或许是他看得太入神,原本慢吞吞上楼梯的苏知云忽然停下了脚步。
文泽宇没想到会被发现,苏知云的眼睛往这扫了一眼,文泽宇的反应大得甚至超乎自己的预料,他骤然一悚,猛地往后退了一步,差点一脚踩空。
直到苏知云又走了,他从惊惧之外咂摸出些其他东西。
苏知云眼睫毛很长,双眼皮褶皱也宽,眼珠子大而黑,却不亮,也没有大卧蚕,因而那眼睛不显得幼态无辜。
比起他整个人散发出的阴冷气场,那双眼睛倒算得上很漂亮了,只是也并非常见的楚楚可怜的漂亮,而是像某种致命巨大的猛兽,幽冷阴森的漂亮。
文泽宇突然意识到苏知云与顾泽欢之间确实存在某种相似而又不相似的性质,这份奇妙危险的羁绊让二人相遇,也因此衔接相连,创造出一个只有他们二人存在的世界。
除开二人之外的所有人都会被剔除出那个圈子。
他几乎要将牙咬得咯吱作响,因此夜不能寐,辗转反侧,文泽宇意识到自己先前的想法到底有多么可笑。
他不是顾泽欢的唯一,甚至都不能成为他眼里特别的那个存在。
若说苏知云便算了,他至少陪过顾泽欢几年,从懵懂少年到玉立青年,那燕子算什么?
她肮脏、卑微、愚蠢,甚至那份天真与快乐都只使得她愈发碍眼,像个脑袋空空不知世事的绣花枕头,这种人究竟是靠什么跟自己平起平坐?

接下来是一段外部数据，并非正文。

/-! ## §1 (σ-K): `UnitaryGroup.LocalRing L vφ ≠ 0` only on classes in a compact subset of the admissible set -/

/-- **(σ-K).**  For `φ ∈ C_c^∞(G′_v)` and any transfer factor `Δ`, there is a COMPACT `K ⊆ {admissible}` in `(∏_{w∣v} L_w)³` such that
`UnitaryGroup.LocalRing L vφ(γ_H) = Σ_c Δ(γ_H, c)·Φ(c, φ) ≠ 0` implies `π(γ_H) ∈ K`: a non-zero term needs a matching `γ` conjugate into `tsupport φ`, whose characteristic polynomial
`χ_g·(X − u)` then has coefficients in a compact set; the roots of a monic cubic are bounded by its coefficients (★ `isCompact_of_isClosed_of_factorDatum_subset`).
[cite: LanglandsShelstad1990Descent, §2.2 p. 10] [cite: Rogawski1990, §4.9 p. 54] -/
theorem exists_isCompact_classMapH_of_ne_zero [∀ γ : (UnitaryGroup.cmDatum L 3 H').Local v, MeasurableSpace ((UnitaryGroup.cmDatum L 3 H').Local v ⧸ Subgroup.centralizer ({γ} : Set ((UnitaryGroup.cmDatum L 3 H').Local v)))]
    (T : LocalTransferFactor L H' v) (mG : OrbitalMeasureFamily ((UnitaryGroup.cmDatum L 3 H').Local v)) (φ : (UnitaryGroup.cmDatum L 3 H').Local v → ℂ) (hφ : IsLocSmooth φ) :
    ∃ K : Set ((UnitaryGroup.LocalRing L v) × (UnitaryGroup.LocalRing L v) × (UnitaryGroup.LocalRing L v)), IsCompact K ∧ K ⊆ {q : (UnitaryGroup.LocalRing L v) × (UnitaryGroup.LocalRing L v) × (UnitaryGroup.LocalRing L v) | galAdicCompletionMap (L := L) (IsCMField.complexConj L) hw (Pi.evalRingHom (fun w' : UnitaryGroup.PlacesOver L v => w'.1.adicCompletion L) w q.1) * Pi.evalRingHom (fun w' : UnitaryGroup.PlacesOver L v => w'.1.adicCompletion L) w q.1 = 1 ∧ galAdicCompletionMap (L := L) (IsCMField.complexConj L) hw (Pi.evalRingHom (fun w' : UnitaryGroup.PlacesOver L v => w'.1.adicCompletion L) w q.2.1) * Pi.evalRingHom (fun w' : UnitaryGroup.PlacesOver L v => w'.1.adicCompletion L) w q.1 = Pi.evalRingHom (fun w' : UnitaryGroup.PlacesOver L v => w'.1.adicCompletion L) w q.2.1 ∧ galAdicCompletionMap (L := L) (IsCMField.complexConj L) hw (Pi.evalRingHom (fun w' : UnitaryGroup.PlacesOver L v => w'.1.adicCompletion L) w q.2.2) * Pi.evalRingHom (fun w' : UnitaryGroup.PlacesOver L v => w'.1.adicCompletion L) w q.2.2 = 1} ∧
      ∀ γH : (UnitaryGroup.cmDatum L 2 (Matrix.of fun i j : Fin 2 => if i.val + j.val + 1 = 2 then (1 : L) else 0)).Local v × (UnitaryGroup.cmDatum L 1 (Matrix.of fun i j : Fin 1 => if i.val + j.val + 1 = 1 then (1 : L) else 0)).Local v, (∑ᶠ c : ConjClasses ((UnitaryGroup.cmDatum L 3 H').Local v), T.Δ γH (Quotient.out c) * classOrbitalIntegral mG φ c) ≠ 0 →
        ((finCharpolyTwo L v γH).coeff 0, (finCharpolyTwo L v γH).coeff 1, finGammaTwo L v γH) ∈ K := by
  haveI : ∀ w' : UnitaryGroup.PlacesOver L v, ProperSpace (w'.1.adicCompletion L) := fun w' => properSpace_adicCompletion L w'.1
  -- the compact set of coefficient triples of `χ_γ`, `γ ∈ tsupport φ`
  set cf : (UnitaryGroup.cmDatum L 3 H').Local v → (UnitaryGroup.LocalRing L v) × (UnitaryGroup.LocalRing L v) × (UnitaryGroup.LocalRing L v) := fun y =>
    ((((y.val : GL (Fin 3) (UnitaryGroup.LocalRing L v))).val.charpoly).coeff 0, (((y.val : GL (Fin 3) (UnitaryGroup.LocalRing L v))).val.charpoly).coeff 1,
      (((y.val : GL (Fin 3) (UnitaryGroup.LocalRing L v))).val.charpoly).coeff 2) with hcf
  have hM : Continuous fun y : (UnitaryGroup.cmDatum L 3 H').Local v => ((y.val : GL (Fin 3) (UnitaryGroup.LocalRing L v))).val := Units.continuous_val.comp continuous_subtype_val
  have hcfc : Continuous cf :=
    ((Literature.LinearAlgebra.Matrix.continuous_charpoly_coeff 0).comp hM).prodMk
      (((Literature.LinearAlgebra.Matrix.continuous_charpoly_coeff 1).comp hM).prodMk
        ((Literature.LinearAlgebra.Matrix.continuous_charpoly_coeff 2).comp hM))
  have hQ : IsCompact (cf '' tsupport φ) := hφ.2.isCompact.image hcfc
  -- `K = datum⁻¹(Q) ∩ admissible`
  have hdatum : Continuous fun x : (UnitaryGroup.LocalRing L v) × (UnitaryGroup.LocalRing L v) × (UnitaryGroup.LocalRing L v) => (-(x.1 * x.2.2), x.1 - x.2.1 * x.2.2, x.2.1 - x.2.2) :=
    (continuous_fst.mul continuous_snd.snd).neg.prodMk
      ((continuous_fst.sub (continuous_snd.fst.mul continuous_snd.snd)).prodMk (continuous_snd.fst.sub continuous_snd.snd))
  refine ⟨{x | (-(x.1 * x.2.2), x.1 - x.2.1 * x.2.2, x.2.1 - x.2.2) ∈ cf '' tsupport φ} ∩ {q : (UnitaryGroup.LocalRing L v) × (UnitaryGroup.LocalRing L v) × (UnitaryGroup.LocalRing L v) | galAdicCompletionMap (L := L) (IsCMField.complexConj L) hw (Pi.evalRingHom (fun w' : UnitaryGroup.PlacesOver L v => w'.1.adicCompletion L) w q.1) * Pi.evalRingHom (fun w' : UnitaryGroup.PlacesOver L v => w'.1.adicCompletion L) w q.1 = 1 ∧ galAdicCompletionMap (L := L) (IsCMField.complexConj L) hw (Pi.evalRingHom (fun w' : UnitaryGroup.PlacesOver L v => w'.1.adicCompletion L) w q.2.1) * Pi.evalRingHom (fun w' : UnitaryGroup.PlacesOver L v => w'.1.adicCompletion L) w q.1 = Pi.evalRingHom (fun w' : UnitaryGroup.PlacesOver L v => w'.1.adicCompletion L) w q.2.1 ∧ galAdicCompletionMap (L := L) (IsCMField.complexConj L) hw (Pi.evalRingHom (fun w' : UnitaryGroup.PlacesOver L v => w'.1.adicCompletion L) w q.2.2) * Pi.evalRingHom (fun w' : UnitaryGroup.PlacesOver L v => w'.1.adicCompletion L) w q.2.2 = 1}, ?_, Set.inter_subset_right, fun γH hR => ?_⟩
  · refine Literature.LinearAlgebra.Matrix.isCompact_of_isClosed_of_factorDatum_subset
      (𝕜 := fun w' : UnitaryGroup.PlacesOver L v => w'.1.adicCompletion L)
      ((hQ.isClosed.preimage hdatum).inter (isClosed_admissibleH L v w hw)) hQ fun x hx => hx.1
  · refine ⟨?_, classMapH_admissible L v w hw γH⟩
    -- a non-zero term: `Δ(γ_H, c) ≠ 0` and `Φ(c, φ) ≠ 0`
    obtain ⟨c, hc⟩ : ∃ c : ConjClasses ((UnitaryGroup.cmDatum L 3 H').Local v), T.Δ γH (Quotient.out c) * classOrbitalIntegral mG φ c ≠ 0 := by
      by_contra h
      push Not at h
      exact hR (by rw [finsum_congr h]; exact finsum_zero)
    have hΔ : T.Δ γH (Quotient.out c) ≠ 0 := left_ne_zero_of_mul hc
    have hΦ : classOrbitalIntegral mG φ c ≠ 0 := right_ne_zero_of_mul hc
    have hrel : IsLocalNormPair L H' v γH (Quotient.out c) := by
      by_contra hn; exact hΔ (T.eq_zero_of_not_rel _ _ hn)
    -- some conjugate of `out c` lies in the support of `φ`
    obtain ⟨x, hx⟩ : ∃ x : (UnitaryGroup.cmDatum L 3 H').Local v, φ (x * Quotient.out c * x⁻¹) ≠ 0 := by
      by_contra h
      push Not at h
      apply hΦ
      rw [classOrbitalIntegral_congr_of_forall_conj mG c (F := φ) (F' := (0 : (UnitaryGroup.cmDatum L 3 H').Local v → ℂ)) (fun x => by rw [h x]; rfl)]
      exact classOrbitalIntegral_zero_fun mG c
    have hy : x * Quotient.out c * x⁻¹ ∈ tsupport φ := subset_tsupport _ (Function.mem_support.2 hx)
    -- `χ_{x c x⁻¹} = χ_c = χ_g · (X − u)`
    have hval : ((x * Quotient.out c * x⁻¹ : (UnitaryGroup.cmDatum L 3 H').Local v).val : GL (Fin 3) (UnitaryGroup.LocalRing L v)) =
        (x.val : GL (Fin 3) (UnitaryGroup.LocalRing L v)) * ((Quotient.out c).val : GL (Fin 3) (UnitaryGroup.LocalRing L v)) * (x.val : GL (Fin 3) (UnitaryGroup.LocalRing L v))⁻¹ := rfl
    have hconj : (((x * Quotient.out c * x⁻¹ : (UnitaryGroup.cmDatum L 3 H').Local v).val : GL (Fin 3) (UnitaryGroup.LocalRing L v))).val.charpoly =
        (((Quotient.out c).val : GL (Fin 3) (UnitaryGroup.LocalRing L v))).val.charpoly := by
      rw [hval, Units.val_mul, Units.val_mul, Matrix.coe_units_inv, Matrix.charpoly_units_conj]
    have hχ : (((x * Quotient.out c * x⁻¹ : (UnitaryGroup.cmDatum L 3 H').Local v).val : GL (Fin 3) (UnitaryGroup.LocalRing L v))).val.charpoly = finCharpolyTwo L v γH * (X - C (finGammaTwo L v γH)) :=
      hconj.trans hrel.charpoly_eq
    have hm : (finCharpolyTwo L v γH).Monic := Matrix.charpoly_monic _
    have hd : (finCharpolyTwo L v γH).natDegree = 2 := by
      unfold finCharpolyTwo; rw [Matrix.charpoly_natDegree_eq_dim, Fintype.card_fin]
    obtain ⟨h0, h1, h2⟩ := Literature.LinearAlgebra.Matrix.coeff_mul_X_sub_C_of_monic_natDegree_two _ hm hd (finGammaTwo L v γH)
    refine ⟨x * Quotient.out c * x⁻¹, hy, ?_⟩
    simp only [hcf, hχ, h0, h1, h2]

而顾泽欢竟也不拒绝她,丝毫未曾表现出一点儿反感或者厌恶。
妒火烧得文泽宇五脏六腑生疼,那个愚蠢的女人竟然还一而再再而三地当着他的面与顾泽欢亲昵撒娇,好似全然看不出他的脸色,也丝毫不知道廉耻,不懂先来后到的道理,试图插足其中。
所以当昨日狠狠嘲讽了燕子之后,文泽宇是很开心的,他并不觉得自己有错,他只不过教训了一个不知死活的第三者。
但这份喜悦快乐并未停留多久,在苏知云住院后就戛然而止了。
他知道顾泽欢要去医院看望苏知云,却没有放在心上。